■ **Aim of the task**: The records below need to be restated word for word.

■ **Record excerpts**:

import Literature.Probability.RandomPlanarGeometry.HexSAWEndpointMonotone
import Literature.Probability.RandomPlanarGeometry.HexSAWPolygonRatioLowerRate
import Literature.Probability.RandomPlanarGeometry.HexSAWBrickWallSlabStrict
import Literature.Probability.RandomPlanarGeometry.SAWEndpointRateLowerInsertion
import HarnessLib

/-!
# Kesten's LOWER ratio rate for EVERY endpoint of the honeycomb lattice:
# `(2+√2) − c_{N+2}(0,x;ℍ)/c_N(0,x;ℍ) ≤ K·N^{-1/3}` — hence (7.5.2) two-sided on `ℍ` in full

Topic `Literature/Probability/RandomPlanarGeometry` (lane «pcv-sawmu», a-p4 g8; assembles `HexSAWPolygonConcatenation.lean`
— the brick join `HexBW.PolygonConcat.glue_mem` for an arbitrary endpoint and `detour_decode` —, `HexSAWEndpointCarriers.lean` /
`HexSAWEndpointMonotone.lean` — the envelope `HV.hexEndpointLo_of_ne`, the `¼` upper rate `hexEndpointRatioTwo_upperRate` and the
eventual monotonicity `endFin_eventually_mono_iter_of_ne` —, `HexSAWEndpointRatioRate.lean` — the spliced sequence `spliceE` —, the
tree engine `Zd.KestenRateLower.lower_rate_cubeRoot_ins`, and the lane's column-slab theory `HexSAWBrickWallSlabStrict.lean`
(a-p5: `HexBW.slabCount`, `tendsto_slabCount_rpow`, `slabConnectiveConstant_lt_hex` — the honeycomb ARMCHAIR slabs are
sub-critical)).

Source: N. Madras, G. Slade, *The Self-Avoiding Walk* (1993), §7.5, eq. (7.5.2) p. 255 (Kesten 1963): for fixed `x ≠ 0`,
"`−K N^{−1/3} ≤ c_{N+2}(0,x)/c_N(0,x) − μ² ≤ K N^{−1/4}`" (`ℤ^d`, stated without proof; tree twin with both rates
`Zd.Kesten1963_ratioRate_endpoint_allDim`).  THIS FILE proves the lower half on `ℍ` for EVERY endpoint, no hypotheses.

## Mechanism

The engine needs the insertion inequality `#E_{N'}(x) · e_M ≤ poly · #E_{N'+2M}(x)`.  A rooted polygon can be spliced (brick
join) into a walk `ω : 0 → x` at a vertical walk bond of an EXTREME column of `ω`; such a bond exists as soon as the extreme
column contains an INTERIOR vertex (degree count), on the right directly and on the left through the reflection `a ↦ −a`
(`Zd.reflCoord 0`, an automorphism fixing `0`).  The remaining «both-bad» walks have both extreme columns attained only at
their endpoints, hence live in the column slab between `0` and `x`: there are at most `c_{N'}(Slab_{|x₀|})` of them, and since
`μ(Slab_H) < μ_ℍ` (a-p5's `slabConnectiveConstant_lt_hex`) while `#E_{N'}(x) ≥ e^{−c√N'} μ_ℍ^{N'}` (G3), they are fewer than
half of `E_{N'}(x)` for large `N'`; so `#E_{N'}(x) · #E_m(e₀) ≤ 8 N' m · #E_{N'+m+3}(x)`, and the engine fires exactly as for
polygons (`HexSAWPolygonRatioLowerRate.lean`).

## Contents (namespaces `…SAW.HexBW.PolygonConcat` and `…SAW.HV`; all PROVED, NO hypotheses beyond `x ≠ 0`)

* `reflW`, `reflW_apply_zero`, `reflW_reflW`, `reflW_mem` (the reflection `a ↦ −a` on `E_n(x)`);
  `exists_vertical_of_interior`, `exists_vertical_of_interior_min` (interior extreme vertex ⇒ vertical walk bond there);
* `RightBond`, `LeftBond`, `rightBond_reflW_iff`, `ins`, `mem_ins`, `insDatum`, `insDatum_spec`, `sideGlue`, `sideGlue_mem`,
  `outer_eq_of_glue_eq`, `insCode`, `insCode_injOn`, **`card_ins_mul_le`** (`#Ins_n(x) · c_m(0,e₀;ℍ) ≤ 4nm · c_{n+m+3}(0,x;ℍ)`, `m ≥ 2`);
* `notIns`, `card_endAt_eq_ins_add`, **`confined_of_notIns`** (both-bad ⇒ confined to the slab between `0` and `x`),
  `notIns_eq_empty_of_zero` (`x₀ = 0`, `n ≥ 2`), **`card_notIns_le_slabCount`** (`≤ c_n(Slab_{|x₀|})`, a-p5's `HexBW.slabCount`);
* `HV.slabCount_eventually_le_half` (`2·c_N(Slab_H) ≤ #E_N(x)` eventually along the class, from `μ(Slab_H) < μ_ℍ`);
* **`HV.hexEndpointRatioTwo_lowerRate (hx : x ≠ hvOrigin)`** — the `⅓` lower rate for every endpoint;
* **`HV.hexEndpointRatioTwo_rate (hx : x ≠ hvOrigin)`** — (7.5.2) on `ℍ`, both sides, every endpoint.

Dependencies (HOME at banking time): `HexSAWPolygonConcatenation` / `HexSAWPolygonRatioLowerRate` / `HexSAWEndpointCarriers` /
`HexSAWEndpointMonotone` (a-p4 g8, train ②) and `HexSAWBrickWallSlab…Strict` (a-p5 g7, door R100); files after both chains land.
-/

noncomputable section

■ **Solution to this task**:
import Literature.Probability.RandomPlanarGeometry.HexSAWEndpointMonotone
import Literature.Probability.RandomPlanarGeometry.HexSAWPolygonRatioLowerRate
import Literature.Probability.RandomPlanarGeometry.HexSAWBrickWallSlabStrict
import Literature.Probability.RandomPlanarGeometry.SAWEndpointRateLowerInsertion
import HarnessLib

/-!
# Kesten's LOWER ratio rate for EVERY endpoint of the honeycomb lattice:
# `(2+√2) − c_{N+2}(0,x;ℍ)/c_N(0,x;ℍ) ≤ K·N^{-1/3}` — hence (7.5.2) two-sided on `ℍ` in full

Topic `Literature/Probability/RandomPlanarGeometry` (lane «pcv-sawmu», a-p4 g8; assembles `HexSAWPolygonConcatenation.lean`
— the brick join `HexBW.PolygonConcat.glue_mem` for an arbitrary endpoint and `detour_decode` —, `HexSAWEndpointCarriers.lean` /
`HexSAWEndpointMonotone.lean` — the envelope `HV.hexEndpointLo_of_ne`, the `¼` upper rate `hexEndpointRatioTwo_upperRate` and the
eventual monotonicity `endFin_eventually_mono_iter_of_ne` —, `HexSAWEndpointRatioRate.lean` — the spliced sequence `spliceE` —, the
tree engine `Zd.KestenRateLower.lower_rate_cubeRoot_ins`, and the lane's column-slab theory `HexSAWBrickWallSlabStrict.lean`
(a-p5: `HexBW.slabCount`, `tendsto_slabCount_rpow`, `slabConnectiveConstant_lt_hex` — the honeycomb ARMCHAIR slabs are
sub-critical)).

Source: N. Madras, G. Slade, *The Self-Avoiding Walk* (1993), §7.5, eq. (7.5.2) p. 255 (Kesten 1963): for fixed `x ≠ 0`,
"`−K N^{−1/3} ≤ c_{N+2}(0,x)/c_N(0,x) − μ² ≤ K N^{−1/4}`" (`ℤ^d`, stated without proof; tree twin with both rates
`Zd.Kesten1963_ratioRate_endpoint_allDim`).  THIS FILE proves the lower half on `ℍ` for EVERY endpoint, no hypotheses.

## Mechanism

The engine needs the insertion inequality `#E_{N'}(x) · e_M ≤ poly · #E_{N'+2M}(x)`.  A rooted polygon can be spliced (brick
join) into a walk `ω : 0 → x` at a vertical walk bond of an EXTREME column of `ω`; such a bond exists as soon as the extreme
column contains an INTERIOR vertex (degree count), on the right directly and on the left through the reflection `a ↦ −a`
(`Zd.reflCoord 0`, an automorphism fixing `0`).  The remaining «both-bad» walks have both extreme columns attained only at
their endpoints, hence live in the column slab between `0` and `x`: there are at most `c_{N'}(Slab_{|x₀|})` of them, and since
`μ(Slab_H) < μ_ℍ` (a-p5's `slabConnectiveConstant_lt_hex`) while `#E_{N'}(x) ≥ e^{−c√N'} μ_ℍ^{N'}` (G3), they are fewer than
half of `E_{N'}(x)` for large `N'`; so `#E_{N'}(x) · #E_m(e₀) ≤ 8 N' m · #E_{N'+m+3}(x)`, and the engine fires exactly as for
polygons (`HexSAWPolygonRatioLowerRate.lean`).

## Contents (namespaces `…SAW.HexBW.PolygonConcat` and `…SAW.HV`; all PROVED, NO hypotheses beyond `x ≠ 0`)

* `reflW`, `reflW_apply_zero`, `reflW_reflW`, `reflW_mem` (the reflection `a ↦ −a` on `E_n(x)`);
  `exists_vertical_of_interior`, `exists_vertical_of_interior_min` (interior extreme vertex ⇒ vertical walk bond there);
* `RightBond`, `LeftBond`, `rightBond_reflW_iff`, `ins`, `mem_ins`, `insDatum`, `insDatum_spec`, `sideGlue`, `sideGlue_mem`,
  `outer_eq_of_glue_eq`, `insCode`, `insCode_injOn`, **`card_ins_mul_le`** (`#Ins_n(x) · c_m(0,e₀;ℍ) ≤ 4nm · c_{n+m+3}(0,x;ℍ)`, `m ≥ 2`);
* `notIns`, `card_endAt_eq_ins_add`, **`confined_of_notIns`** (both-bad ⇒ confined to the slab between `0` and `x`),
  `notIns_eq_empty_of_zero` (`x₀ = 0`, `n ≥ 2`), **`card_notIns_le_slabCount`** (`≤ c_n(Slab_{|x₀|})`, a-p5's `HexBW.slabCount`);
* `HV.slabCount_eventually_le_half` (`2·c_N(Slab_H) ≤ #E_N(x)` eventually along the class, from `μ(Slab_H) < μ_ℍ`);
* **`HV.hexEndpointRatioTwo_lowerRate (hx : x ≠ hvOrigin)`** — the `⅓` lower rate for every endpoint;
* **`HV.hexEndpointRatioTwo_rate (hx : x ≠ hvOrigin)`** — (7.5.2) on `ℍ`, both sides, every endpoint.

Dependencies (HOME at banking time): `HexSAWPolygonConcatenation` / `HexSAWPolygonRatioLowerRate` / `HexSAWEndpointCarriers` /
`HexSAWEndpointMonotone` (a-p4 g8, train ②) and `HexSAWBrickWallSlab…Strict` (a-p5 g7, door R100); files after both chains land.
-/

noncomputable section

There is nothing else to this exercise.